I think the ridiculous simplicity of this is why I have never taken Facebook very seriously. Obviously it’s a gajillion dollar idea, but technically, there’s nothing remotely creative or interesting there. Getting it all to work for a billion users making a billion posts a day is, I’m sure, a huge technical challenge, but not requiring inspiration. (As an aside, today’s FB wall is not so simple. It uses some algorithm to rank and highlight posts. What’s the algorithm and why and when will my friends see my post? Who the hell knows?! Does this bother anybody else but me?)
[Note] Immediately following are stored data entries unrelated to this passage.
import Summits.MatrixMultiplication.OmegaCensus.ThreeSetLineInverseCertificate
import Summits.MatrixMultiplication.OmegaCensus.DominoZpZpScaled
import HarnessLib

/-!
# Kernel computation for `(4,4,6)@289`: W-killer `2` = `[0,0,0,0,0,0,0,0,0,0,0,0,0,1,0,1,2]`, chunks `3–5` of `48`

ω-census `pub-omega`, family (b3), seat pub-omega-group gen 39.  Framing: lottery ticket; floor = certified bounds/negative ranges.
VALUE: part of the kernel certificate that the three-set line datum `W = [0,0,0,0,0,0,0,0,0,0,0,0,0,1,0,1,2]` (count vector on `ℤ₁₇`) admits NO `(X, Y, s)`
solving the three-set line identity at fibre size `17` with `|X| = 4`, `|Y| = 6` — for the `X`-data in chunks of `101` of
`ZpZpDomino.compsLit 17 4` (all `4845` count vectors of mass `4`), by the in-kernel inverse certificate `LineInv.noSol3Chk`
(`ThreeSetLineInverseCertificate`; prime `103` with `ζ = 64`, fallback `137` with `ζ = 119`).  Joined in `ThreeSetZ17Killers446Join`;
used by the cell theorem for `(4,4,6)@289` (`Dih(ℤ₁₇²)`).  NOT progress on ω.
-/

namespace Summit.MatrixMultiplication.OmegaCensus

namespace Z17Killers446

/-- Chunk `3` of killer `2`: the `X`-data `compsLit 17 4 [101·3, 101·3+101)` are refuted (`N = 103`, else `N = 137`). [folklore] -/
theorem kill446_k2_c03 : ((((ZpZpDomino.compsLit 17 4).drop (101 * 3)).take 101).all fun F =>
    LineInv.noSol3Chk 17 103 64 17 6 [0,0,0,0,0,0,0,0,0,0,0,0,0,1,0,1,2] F || LineInv.noSol3Chk 17 137 119 17 6 [0,0,0,0,0,0,0,0,0,0,0,0,0,1,0,1,2] F) = true := by
  decide +kernel

/-- Chunk `4` of killer `2`: the `X`-data `compsLit 17 4 [101·4, 101·4+101)` are refuted (`N = 103`, else `N = 137`). [folklore] -/
theorem kill446_k2_c04 : ((((ZpZpDomino.compsLit 17 4).drop (101 * 4)).take 101).all fun F =>
    LineInv.noSol3Chk 17 103 64 17 6 [0,0,0,0,0,0,0,0,0,0,0,0,0,1,0,1,2] F || LineInv.noSol3Chk 17 137 119 17 6 [0,0,0,0,0,0,0,0,0,0,0,0,0,1,0,1,2] F) = true := by
  decide +kernel

/-- Chunk `5` of killer `2`: the `X`-data `compsLit 17 4 [101·5, 101·5+101)` are refuted (`N = 103`, else `N = 137`). [folklore] -/
theorem kill446_k2_c05 : ((((ZpZpDomino.compsLit 17 4).drop (101 * 5)).take 101).all fun F =>
    LineInv.noSol3Chk 17 103 64 17 6 [0,0,0,0,0,0,0,0,0,0,0,0,0,1,0,1,2] F || LineInv.noSol3Chk 17 137 119 17 6 [0,0,0,0,0,0,0,0,0,0,0,0,0,1,0,1,2] F) = true := by
  decide +kernel

end Z17Killers446

end Summit.MatrixMultiplication.OmegaCensus
import Mathlib
import Summits.ValiantsHypothesis.ValiantsHypothesis.Theorems.ProofCarryingSymmetryRestorationQPPCDeadWeight
import Summits.ValiantsHypothesis.ValiantsHypothesis.Theorems.ProofCarryingSymmetryRestorationQPACLayoutSem

/-!
# Route ProofCarryingSymmetry — crux `RestorationQP`, line `registered`: circuits with the same unfolding are `P_c`-interderivable in polynomial size

Hrubeš–Tzameret, arXiv:1112.6265 Remark 1.3 ("A1, C1, C2 may be replaced by the scheme A1′:
`F = G` whenever `F• = G•`; A1′ is polynomially derivable"), for the TREE's straight-line rendering
of `P_c` (`Literature.…PIProof`, where it is listed as not yet formalised).  Two facts:

* `hasPCProofOfSize_of_unfold_eq` — over a commutative RING of constants, two `PICircuit`s with
  the same unfolding are interderivable in `P_c` by ONE proof DAG of size
  `≤ 500·M·(|C₁|+1)(|C₂|+1) + 4M`, `M = 3(|C₁|+|C₂|) + 7` (pairs of prefixes with equal unfoldings,
  bottom-up; leaves and junk references by dead-weight elimination, gates by C1/C2 unsharing and
  congruence — the proof-DAG toolkit of the necessity programme, parts 1 and 3);
* the caveat, recorded in part 3: WITHOUT A6–A10 this fails (dead weight is rigid in the AC
  fragment: `⟨[x], 5⟩` and `⟨[], 5⟩` unfold alike but are not AC-interderivable), so Remark 1.3 holds
  for the tree's presentations only with the full axiom set — sizes are faithful to HT's DAG model up
  to this polynomial, axiom-metered budgets are not (which is why the line's stability pair is typed
  over unfoldings).

Consequence for stub T′ (`stub_invarianceProvableQP'`): its conclusion (short `P_c` proofs of the
invariance identities of SOME circuit for `f n`) does not depend on the straight-line presentation of
that circuit, up to a polynomial (`hasPCProofOfSize_rename_of_unfold_eq`).  Everything proved.
-/

-- single-problem summit: `Summit.ValiantsHypothesis.ValiantsHypothesis.…` is the namespace by design (D-0017)
set_option linter.dupNamespace false

namespace Summit.ValiantsHypothesis.ValiantsHypothesis.Theorems

namespace PCR

open Literature.Computability.AlgebraicComplexity PICircuit

universe u v

variable {𝔽 : Type u} {X : Type v}

/-! ### Unfoldings of prefixes -/

section Unfold

variable [Zero 𝔽]

/-- A circuit is the prefix of its node list at the position of its output node. [folklore] -/
theorem pre_nodes (C : PICircuit 𝔽 X) : pre C.nodes C.body.length = C := by
  cases C with
  | mk body out => simp [pre, PICircuit.nodes]

/-- The unfolding of a prefix past the end is the junk leaf `0`. [folklore] -/
theorem unfold_pre_of_le (B : List (Node 𝔽 X)) {i : ℕ} (hi : B.length ≤ i) : (pre B i).unfold = .const 0 := by
  have h := getD_unfoldList_eq_unfold_prefixAt B (.const 0) i
  rw [prefixAt_eq_pre] at h
  rw [← h, List.getD_eq_default _ _ (by simpa using hi)]

/-- The unfolding of a prefix is the unfolding of its node over the earlier prefix. [folklore] -/
theorem unfold_pre_eq (B : List (Node 𝔽 X)) (i : ℕ) :
    (pre B i).unfold = (B.getD i (.const 0)).unfold (unfoldList [] (B.take i)) := by
  have h := getD_unfoldList_eq_unfold_prefixAt B (.const 0) i
  rw [prefixAt_eq_pre] at h
  rw [← h]
  exact ACStability.getD_unfoldList_eq B i

/-- Child prefixes: the unfolding of `pre (B.take i) a` is entry `a` of the unfolding list of
`B.take i`. [folklore] -/
theorem unfold_pre_take (B : List (Node 𝔽 X)) (i a : ℕ) :
    (pre (B.take i) a).unfold = (unfoldList [] (B.take i)).getD a (.const 0) := by
  have h := getD_unfoldList_eq_unfold_prefixAt (B.take i) (.const 0) a
  rw [prefixAt_eq_pre] at h
  exact h.symm

/-- A prefix unfolding to a variable leaf ends in that variable leaf, inside the body. [folklore] -/
theorem node_of_unfold_var (B : List (Node 𝔽 X)) {i : ℕ} {x : X} (h : (pre B i).unfold = .var x) :
    i < B.length ∧ B.getD i (.const 0) = .var x := by
  rcases lt_or_ge i B.length with hi | hi
  · refine ⟨hi, ?_⟩
    rw [unfold_pre_eq B i] at h
    cases hn : B.getD i (.const 0) <;> rw [hn] at h <;> simp [Node.unfold] at h ⊢
    exact h
  · rw [unfold_pre_of_le B hi] at h; simp at h

/-- A prefix unfolding to a constant leaf ends in that constant leaf or lies past the end (junk
`0`). [folklore] -/
theorem node_of_unfold_const (B : List (Node 𝔽 X)) {i : ℕ} {c : 𝔽} (h : (pre B i).unfold = .const c) :
    (i < B.length ∧ B.getD i (.const 0) = .const c) ∨ (B.length ≤ i ∧ c = 0) := by
  rcases lt_or_ge i B.length with hi | hi
  · refine Or.inl ⟨hi, ?_⟩
    rw [unfold_pre_eq B i] at h
    cases hn : B.getD i (.const 0) <;> rw [hn] at h <;> simp [Node.unfold] at h ⊢
    exact h
  · rw [unfold_pre_of_le B hi] at h
    simp at h
    exact Or.inr ⟨hi, h.symm⟩

/-- A prefix unfolding to a sum ends in a `+` gate inside the body, whose child prefixes unfold
to the two summands. [folklore] -/
theorem node_of_unfold_add (B : List (Node 𝔽 X)) {i : ℕ} {φ ψ : PIFormula 𝔽 X}
    (h : (pre B i).unfold = .add φ ψ) :
    ∃ a b, i < B.length ∧ B.getD i (.const 0) = .add a b ∧
      (pre (B.take i) a).unfold = φ ∧ (pre (B.take i) b).unfold = ψ := by
  rcases lt_or_ge i B.length with hi | hi
  · rw [unfold_pre_eq B i] at h
    cases hn : B.getD i (.const 0) with
    | var x => rw [hn] at h; simp [Node.unfold] at h
    | const c => rw [hn] at h; simp [Node.unfold] at h
    | add a b =>
      rw [hn] at h
      simp only [Node.unfold, PIFormula.add.injEq] at h
      exact ⟨a, b, hi, rfl, by rw [unfold_pre_take]; exact h.1, by rw [unfold_pre_take]; exact h.2⟩
    | mul a b => rw [hn] at h; simp [Node.unfold] at h
  · rw [unfold_pre_of_le B hi] at h; simp at h

/-- A prefix unfolding to a product ends in a `×` gate inside the body, whose child prefixes
unfold to the two factors. [folklore] -/
theorem node_of_unfold_mul (B : List (Node 𝔽 X)) {i : ℕ} {φ ψ : PIFormula 𝔽 X}
    (h : (pre B i).unfold = .mul φ ψ) :
    ∃ a b, i < B.length ∧ B.getD i (.const 0) = .mul a b ∧
      (pre (B.take i) a).unfold = φ ∧ (pre (B.take i) b).unfold = ψ := by
  rcases lt_or_ge i B.length with hi | hi
  · rw [unfold_pre_eq B i] at h
    cases hn : B.getD i (.const 0) with
    | var x => rw [hn] at h; simp [Node.unfold] at h
    | const c => rw [hn] at h; simp [Node.unfold] at h
    | add a b => rw [hn] at h; simp [Node.unfold] at h
    | mul a b =>
      rw [hn] at h
      simp only [Node.unfold, PIFormula.mul.injEq] at h
      exact ⟨a, b, hi, rfl, by rw [unfold_pre_take]; exact h.1, by rw [unfold_pre_take]; exact h.2⟩
  · rw [unfold_pre_of_le B hi] at h; simp at h

/-- Child prefixes at earlier positions are prefixes of the whole body. [folklore] -/
theorem pre_take_of_lt (B : List (Node 𝔽 X)) {i a : ℕ} (ha : a < i) : pre (B.take i) a = pre B a := by
  simp only [pre, List.take_take, min_eq_left ha.le, PICircuit.mk.injEq, true_and]
  exact getD_take_of_lt B ha

/-- A child prefix unfolding to a non-leaf formula is at an earlier position. [folklore] -/
theorem lt_of_unfold_pre_take (B : List (Node 𝔽 X)) {i a : ℕ}
    (h : ∀ c : 𝔽, (pre (B.take i) a).unfold ≠ .const c) : a < i := by
  by_contra hle
  have : (B.take i).length ≤ a := by simp; omega
  exact h 0 (unfold_pre_of_le (B.take i) this)

/-- The raw C1 instance at a `+` gate: `F_i = F'_a + F'_b` with the child prefixes taken in
`B.take i` (no condition on the child indices — junk references included). [folklore] -/
theorem isExtra_pre_add_take {B : List (Node 𝔽 X)} {i a b : ℕ} (hn : B.getD i (.const 0) = .add a b) :
    IsExtra .C1 (pre B i) (PICircuit.add (pre (B.take i) a) (pre (B.take i) b)) := by
  have h := IsExtra.c1 (𝔽 := 𝔽) (B.take i) a b
  have e : (⟨B.take i, .add a b⟩ : PICircuit 𝔽 X) = pre B i := by rw [pre, hn]
  rw [e] at h
  exact h

/-- The raw C2 instance at a `×` gate. [folklore] -/
theorem isExtra_pre_mul_take {B : List (Node 𝔽 X)} {i a b : ℕ} (hn : B.getD i (.const 0) = .mul a b) :
    IsExtra .C2 (pre B i) (PICircuit.mul (pre (B.take i) a) (pre (B.take i) b)) := by
  have h := IsExtra.c2 (𝔽 := 𝔽) (B.take i) a b
  have e : (⟨B.take i, .mul a b⟩ : PICircuit 𝔽 X) = pre B i := by rw [pre, hn]
  rw [e] at h
  exact h

end Unfold

/-! ### Leaf lines -/

section Ring

variable [CommRing 𝔽]

/-- **A prefix unfolding to a leaf equals the one-node circuit**, realized in `P_c` (dead-weight
elimination; the junk case `F_i = ⟨B, 0⟩` included), cost `≤ 102 M` for `M ≥ 3|B| + 7`.
[folklore] -/
theorem Real.preOfLeaf {L : List (PICircuit 𝔽 X × PICircuit 𝔽 X)} {n : ℕ} (h : Real (pcSystem 𝔽 X) L n)
    (B : List (Node 𝔽 X)) (i : ℕ) {ℓ : Node 𝔽 X} (hleaf : ∀ k, ℓ.shift k = ℓ)
    (hℓ : (ℓ = .const 0 ∧ B.length ≤ i) ∨ (i < B.length ∧ B.getD i (.const 0) = ℓ))
    {M : ℕ} (hM : 3 * B.length + 7 ≤ M) :
    Real (pcSystem 𝔽 X) ((pre B i, ⟨[], ℓ⟩) :: L) (n + 102 * M) := by
  -- reduce to a position `i' ≤ |B|` with `pre B i = pre B i'` and `B.getD i' 0 = ℓ`
  obtain ⟨i', hi', hpre, hget⟩ : ∃ i', i' ≤ B.length ∧ pre B i = pre B i' ∧ B.getD i' (.const 0) = ℓ := by
    rcases hℓ with ⟨rfl, hle⟩ | ⟨hlt, hget⟩
    · refine ⟨B.length, le_rfl, ?_, List.getD_eq_default _ _ le_rfl⟩
      simp only [pre, List.take_of_length_le hle, List.take_length, List.getD_eq_default _ _ hle,
        List.getD_eq_default _ _ (le_refl B.length)]
    · exact ⟨i, hlt.le, rfl, hget⟩
  rw [hpre]
  rcases Nat.eq_zero_or_pos i' with rfl | hpos
  · -- position 0: the prefix is already the one-node circuit
    have e : pre B 0 = ⟨[], ℓ⟩ := by simp only [pre, List.take_zero, hget]
    rw [e]
    have s : (pcSystem 𝔽 X).size (⟨[], ℓ⟩ : PICircuit 𝔽 X) ≤ M := by
      simp only [pcSystem, PICircuit.size, List.length_nil]; omega
    exact (h.reflB _ s).mono (List.Subset.refl _) (by omega)
  · have r := h.preLeaf B hpos hi' (fun k => by rw [hget]; exact hleaf k) hM
    rw [hget] at r
    exact r.mono (List.Subset.refl _) (by omega)

/-- **Two prefixes (of two bodies) unfolding to the same LEAF are interderivable**, cost `≤ 210 M`
for `M ≥ 3 max(|B₁|,|B₂|) + 7`. [folklore] -/
theorem Real.leafPair {L : List (PICircuit 𝔽 X × PICircuit 𝔽 X)} {n : ℕ} (h : Real (pcSystem 𝔽 X) L n)
    (B₁ B₂ : List (Node 𝔽 X)) (i j : ℕ) {φ : PIFormula 𝔽 X}
    (h₁ : (pre B₁ i).unfold = φ) (h₂ : (pre B₂ j).unfold = φ)
    (hφ : (∃ x, φ = .var x) ∨ (∃ c, φ = .const c))
    {M : ℕ} (hM₁ : 3 * B₁.length + 7 ≤ M) (hM₂ : 3 * B₂.length + 7 ≤ M) :
    Real (pcSystem 𝔽 X) ((pre B₁ i, pre B₂ j) :: L) (n + 210 * M) := by
  -- the common leaf node
  obtain ⟨ℓ, hleaf, hℓ₁, hℓ₂⟩ : ∃ ℓ : Node 𝔽 X, (∀ k, ℓ.shift k = ℓ) ∧
      ((ℓ = .const 0 ∧ B₁.length ≤ i) ∨ (i < B₁.length ∧ B₁.getD i (.const 0) = ℓ)) ∧
      ((ℓ = .const 0 ∧ B₂.length ≤ j) ∨ (j < B₂.length ∧ B₂.getD j (.const 0) = ℓ)) := by
    rcases hφ with ⟨x, rfl⟩ | ⟨c, rfl⟩
    · obtain ⟨hi, hn⟩ := node_of_unfold_var B₁ h₁
      obtain ⟨hj, hm⟩ := node_of_unfold_var B₂ h₂
      exact ⟨.var x, fun _ => rfl, Or.inr ⟨hi, hn⟩, Or.inr ⟨hj, hm⟩⟩
    · refine ⟨.const c, fun _ => rfl, ?_, ?_⟩
      · rcases node_of_unfold_const B₁ h₁ with ⟨hi, hn⟩ | ⟨hi, rfl⟩
        · exact Or.inr ⟨hi, hn⟩
        · exact Or.inl ⟨rfl, hi⟩
      · rcases node_of_unfold_const B₂ h₂ with ⟨hj, hm⟩ | ⟨hj, rfl⟩
        · exact Or.inr ⟨hj, hm⟩
        · exact Or.inl ⟨rfl, hj⟩
  have r1 := h.preOfLeaf B₁ i hleaf hℓ₁ hM₁
  have r2 := r1.preOfLeaf B₂ j hleaf hℓ₂ hM₂
  have s1 : (pcSystem 𝔽 X).size (pre B₁ i) ≤ M := by have := size_pre_le B₁ i; simp only [pcSystem]; omega
  have s2 : (pcSystem 𝔽 X).size (pre B₂ j) ≤ M := by have := size_pre_le B₂ j; simp only [pcSystem]; omega
  have s3 : (pcSystem 𝔽 X).size (⟨[], ℓ⟩ : PICircuit 𝔽 X) ≤ M := by
    simp only [pcSystem, PICircuit.size, List.length_nil]; omega
  have r3 := r2.symmB List.mem_cons_self s2 s3
  have r4 := r3.transB (List.mem_cons_of_mem _ (List.mem_cons_of_mem _ List.mem_cons_self)) List.mem_cons_self s1 s2
  refine r4.mono (List.cons_subset_cons _ fun e he => ?_) (by omega)
  exact List.mem_cons_of_mem _ (List.mem_cons_of_mem _ (List.mem_cons_of_mem _ he))

end Ring

end PCR

open Literature.Computability.AlgebraicComplexity in
/-- **Prefixes unfolding to the same leaf are `P_c(ℂ)`-interderivable** (registered helper toward
stub T′ `stub_invarianceProvableQP'`, crux `RestorationQP`; the leaf case of Hrubeš–Tzameret
Remark 1.3 for the tree's straight-line `P_c`, dead weight and junk references included): cost
`210 M` inside any proof DAG, `M ≥ 3 max(|B₁|,|B₂|) + 7`. [folklore] -/
theorem invarianceProvableQP_aux_leafPair : ∀ (n : ℕ) (L : List (PICircuit ℂ (Fin n × Fin n) × PICircuit ℂ (Fin n × Fin n))) (m : ℕ) (B₁ B₂ : List (PICircuit.Node ℂ (Fin n × Fin n))) (i j M : ℕ) (x : Fin n × Fin n), PCR.Real (pcSystem ℂ (Fin n × Fin n)) L m → (PCR.pre B₁ i).unfold = PIFormula.var x → (PCR.pre B₂ j).unfold = PIFormula.var x → 3 * B₁.length + 7 ≤ M → 3 * B₂.length + 7 ≤ M → PCR.Real (pcSystem ℂ (Fin n × Fin n)) ((PCR.pre B₁ i, PCR.pre B₂ j) :: L) (m + 210 * M) := by
  intro n L m B₁ B₂ i j M x h h₁ h₂ hM₁ hM₂
  exact h.leafPair B₁ B₂ i j h₁ h₂ (Or.inl ⟨x, rfl⟩) hM₁ hM₂

end Summit.ValiantsHypothesis.ValiantsHypothesis.Theorems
The last category is things that are reasonably obviously useful to lots of people, but how they work is pretty opaque, even if you think about it for awhile. That is, things that we can form a mental model of what it is, but mere mortals do not understand how it works. Machine translation falls into that category, and maybe all the new machine learning and future AI apps do, too.
It’s perhaps “the” space to watch, but if you ask me the obvious what / simple how isn’t nearly exhausted yet — as long as you can come up with an interesting “why,” that is.